GialappaShow, la Gialappa’s Band: “Non facciamo imitazioni, facciamo parodie che tendono all’eccesso”

Il GialappaShow torna il 30 marzo su TV8 e Sky Uno. Marco Santin e Giorgio Gherarducci, le voci della Gialappa’s Band, restano fedeli alla loro natura: in cuffia, mai in video, voce fuori campo di uno show che in tre anni è diventato il programma comico più solido della televisione italiana.

Alla conferenza stampa di presentazione della settima stagione hanno risposto alle domande con la stessa flemma dissacrante che è un elemento fondamentale del loro programma.

GialappaShow: “A modo nostro”

I nuovi personaggi della settima stagione nascono, dicono, “grazie alle intuizioni dei comici, che sono bravissimi, e del pool di autori”. Un meccanismo collaudato, che non cambia anche perché funziona perfettamente così.

Ma c’è anche una riflessione più ampia sul momento della comicità italiana: “In questo momento storico va di moda la stand-up comedy, che affronta temi importanti e che non si combacia bene con il nostro stile. È nelle parodie che troviamo gli aspetti più divertenti, la loro ideazione è più semplice, mentre la creazione dei nuovi personaggi richiede uno sforzo maggiore. Ci fa piacere chiarire che noi non facciamo imitazioni, ma parodie, che tendono all’eccesso”.

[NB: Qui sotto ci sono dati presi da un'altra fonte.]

/-
Copyright: cell pub-balaban-gaps (YM BLITZ Y1, track G1), seat g1-p2 GEN 7 (unit `pub-balaban-gaps-g1-p2`).  Row (D4) NODE O,
OBJECT ∕ MECHANISM level: [B9] Sect. B's perturbation step (3.60)–(3.65) in the BLOCK currency WITH DERIVATIVE LETTERS — the
mechanism by which print's constants stay k-UNIFORM on the (F)-half: the perturbation `V′(A)` is small (`α₁`) only AGAINST THE
GRADIENT ((3.61)), the covariant differences `∇_U` (size `η⁻¹`) are absorbed into the DERIVATIVE ENTRIES of (3.42), never into a
norm of `V′`.  HONEST FRAMING: bookkeeping over hypothesis SHAPES at MODEL generality; nothing of Bałaban's `Δ_U`, `∇_U`, `V′(A)`,
`G′(U)` constructed or asserted; (D4) NOT discharged (instance 0∕1); NOT BetaPertH, NOT continuum, NOT Clay.
-/
import Summits.QuantumFields.BalabanUV.Gaps.D4WalkBlockGlue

Una distinzione che spiega molto del tono del programma — non il ritratto fedele, ma la deformazione grottesca.

C’è chi si offende. Monica Setta si era molto stizzita dalla caricatura di Giulia Vecchio, al punto da rivolgersi a un avvocato: “Meno male che non se l’è presa – rispondono ferocemente – diciamo che Giulia deve sforzarsi molto per non superare l’originale. Però spiegatele che è una parodia, un po’ come quando in Piazza Duomo ti fanno una caricatura e non un ritratto. Certi tratti sono esagerati….”

Sul cast e la selezione umana

Il segreto del GialappaShow, secondo la Gialappa’s, non è un segreto: “Il successo dei programmi arriva solamente se ci sono i comici e gli autori bravi. È fondamentale lavorare insieme a persone umanamente di spessore. Ci sono stati comici che non ci sono piaciuti umanamente e quindi non li abbiamo presi”. Una selezione che va oltre la bravura tecnica, e che spiega la coesione di un cast che in sette stagioni non ha mai dato l’impressione di essere un insieme di sketch scollegati.

Dalla terza puntata arriverà anche Carlo Amleto, momentaneamente impegnato in tour: “Lui fa delle cose difficilissime ed è un perfezionista, motivi per cui la registrazione dei suoi sketch dura parecchio”. Potrebbe essere una delle novità più interessanti di questa settima stagione.

GialappaShow JOvanotti e Forest
Jovanotti, conduttore della prima trasmissione, insieme al Mago Forest – Credits SKY (TVBlog.it)

Sugli ospiti e Checco Zalone

Il meccanismo degli ospiti-co-conduttori è ormai uno dei tratti distintivi del programma. E la Gialappa’s lo descrive con una frase secca: “La cosa bella è che gli ospiti che vengono da noi non lo fanno di certo per i soldi, ma perché si divertono, al punto che talvolta lo chiedono loro. Laura Pausini mi cerca ogni tre giorni per chiedermi di poter tornare: potrà farlo quando canterà Bella Ciao”.

Dopo Jovanotti nella prima puntata, la seconda vedrà Luca Argentero, che pochi giorni fa ha registrato con Pio e Amedeo la prima trasmissione di Stanno Tutti Invitati nei panni di un medico alle prese con freddure. A seguire Matilda De Angelis, Serena Brancale e Jake La Furia. Il sogno dichiarato? “Checco Zalone”.

Il Mago Forest: tra ministeri e Santanché

Anche il Mago Forest, riconfermato a centro studio ha la sua parte di rilievo. È lui ad aprire la conferenza stampa con una battuta: “Ringrazio la Gialappa’s per avermi invitato qui. Io ho condotto la prima puntata, ma non so se ci sarò nella seconda, perché si è liberato un posto da Ministro”. E chiude con un’indiscrezione: “Ho anche la Santanché nel book, ma è in trattativa“. Il rapporto con la Gialappa’s, racconta, funziona al contrario della censura normale: “Nelle prove mi può scappare qualche espressione che, però, poi evito di dire durante la puntata. Giorgio e Marco, invece, si arrabbiano e mi chiedono di ripeterle negli appuntamenti”.

Con Jovanotti, aggiunge, “mi sono divertito moltissimo, fra l’altro io sono un suo grande fan”.